Interpretation: Likely enterprise clients — a genuine different customer type.
Action: Do not remove. Add a binary flag is_enterprise for the model.
Observation: support_calls and churn_rate have a Pearson r of 0.71.
Interpretation: Dissatisfied customers call more before leaving.
Action: Strong candidate for a model feature. Consider interaction with recency.
Quantity of insights
A good EDA on a business dataset should produce at least 10 written insights — not 10 charts. If you have 40 charts and 2 sentences, you did visualisation, not analysis.

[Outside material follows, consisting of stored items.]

import Literature.NumberTheory.GaloisRepresentations.HerbrandQuotientFormula
import Mathlib.Algebra.TrivSqZeroExt.Basic
import Mathlib.Data.ZMod.Defs
import HarnessLib

/-!
# Serre's index formula `IndexFormula` (Ch. IV §1, Prop. 3): discharge and scope

`HerbrandTheorem.lean` introduces Serre's Proposition IV.3 (*Local Fields*, Ch. IV §1, p. 63,
"proof after J. Tate") as the **hypothesis** `IndexFormula 𝔓 𝔮 π : Prop` on abstract data — a group
`G` acting on `(S, 𝔓)`, a group `Q` acting on `(S', 𝔮)`, a homomorphism `π : G →* Q` — namely
`#H_0 · i_Q(π s) = Σ_{t ∈ H} i_G(s t)` for `s ∈ G_0 ∖ H`, `H = ker π` (Serre: `i_{G/H}(σ) =
(1/e') Σ_{s → σ} i_G(s)`, `e' = e_{L/K'} = #H_0`), and derives Herbrand's theorem from it.  Although
written `def IndexFormula : Prop := …`, the declaration takes the section variables `𝔓 𝔮 π` as
arguments: it is a *predicate* on the data, not a closed named fact, and it is **not** valid for
arbitrary data (`not_forall_indexFormula` below: `π = id`, `𝔮 = ⊤` on the dual numbers `𝔽₃[ε]`).
What Serre proves — and what the tree proves, completion-free, in
`HerbrandQuotientFormula.lean` (`indexFormula_of_galoisQuotientData`, Galois quotient data over
Dedekind domains) — is the formula for the data coming from a Galois tower.  This file records:

* `IndexFormula_holds R E 𝔓` — **the discharge of the hypothesis in Serre's setting** (globalised as
  in Ch. IV §1 Remark 2, p. 64): `R` Dedekind with fraction field `K`, `L/K` finite Galois, `E/K` a
  normal subextension, `𝔓` a maximal ideal of `S_L = integralClosure R L` whose residue extension
  over `𝔓 ∩ R` is separable; then `IndexFormula 𝔓 (𝔓 ∩ S_E) (Gal(L/K) → Gal(E/K))`.  These are
  exactly the hypotheses of the named fact `herbrand_quotient R E` (`RamificationFiltration.lean`),
  whose discharge `herbrand_quotient_holds` (`ArtinConductorHerbrandProofs.lean`) establishes the
  same instance internally; here it is exported as a theorem, from
  `indexFormula_of_galoisQuotientData` with `R₀ = R` and `e(𝔓 | 𝔓 ∩ E) = #H_0`
  (`emultiplicity_map_under_eq_card_inertia_of_isSeparable`).
* `IndexFormulaGalois R E` / `IndexFormulaGalois_holds` — the same statement as a *closed* named
  fact in the format of `herbrand_quotient R E` (all hypotheses bound inside the `Prop`), i.e. the
  corrected, dischargeable form of "`IndexFormula` holds", and its proof.
* `not_forall_indexFormula` — the abstract predicate fails for some data: on `S = 𝔽₃[ε]`
  (`TrivSqZeroExt (ZMod 3) (ZMod 3)`) with `G = Q = Aut(S)`, `π = id`, `𝔓 = (ε)`, `𝔮 = ⊤` and
  `s : ε ↦ -ε` one has `s ∈ G_0 ∖ G_1` for `𝔓` (so the right-hand side is `i_G(s) = 1`) while
  `i_Q(s) = ∞` for `𝔮 = ⊤`.  Hence no theorem `∀ 𝔓 𝔮 π, IndexFormula 𝔓 𝔮 π` exists; the
  dischargeable statement is the tower form `IndexFormula_holds` / `IndexFormulaGalois_holds`.

## References

* J.-P. Serre, *Local Fields*, GTM 67, Springer 1979: Ch. IV §1, Prop. 3 (pp. 62–63, proof after
  Tate) and Remark 2 (p. 64, globalisation to Dedekind domains with separable residue extension);
  Ch. I §7, Cor. to Prop. 22 (`#T = e`). [SerreLocalFields1979]
* J. Neukirch, *Algebraic Number Theory*, Springer 1999, Ch. II §10. [NeukirchANT1999]
-/

noncomputable section

open scoped Pointwise

namespace Literature.NumberTheory.GaloisRepresentations

/-! ### The index formula for `Gal(L/K) → Gal(E/K)` on integral closures -/

section GaloisTower

variable (R : Type*) {K L : Type*} [CommRing R] [Field K] [Field L] [Algebra R K] [Algebra R L]
  [Algebra K L] [IsScalarTower R K L] (E : IntermediateField K L)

EDA Deliverable Checklist¶
Before handing off to modelling, confirm you have:
- [ ] Documented what each row represents
- [ ] Identified the target variable
- [ ] Logged all missing value patterns and your handling decision for each
- [ ] Noted all duplicate rows and whether they were removed
- [ ] Flagged impossible/suspicious values
- [ ] Produced distribution plots for all numeric features
- [ ] Produced value_counts for all categorical features
- [ ] Analysed each feature against the target
- [ ] Identified highly correlated feature pairs
- [ ] Flagged outliers and decided: error, genuine extreme, or separate segment
- [ ] Written at least 8 insights in the Observation / Interpretation / Action format
- [ ] Listed 3+ feature engineering ideas that came out of the analysis
Common EDA Mistakes¶
Plotting without a question
"Let me just see what this looks like" produces nothing useful. Before every chart, state the question it answers. "Does ad spend predict revenue?" "Do churned customers make more support calls?"
Doing EDA once
EDA is not a one-time step. After feature engineering, run it again. After merging in new data, run it again. After a model performs unexpectedly, run it again. The data changes, and your understanding of it should too.
Reporting outliers without investigating
Flagging outliers and then dropping them is not analysis — it is data loss. Investigate each outlier. Sometimes they are the most interesting rows in the dataset.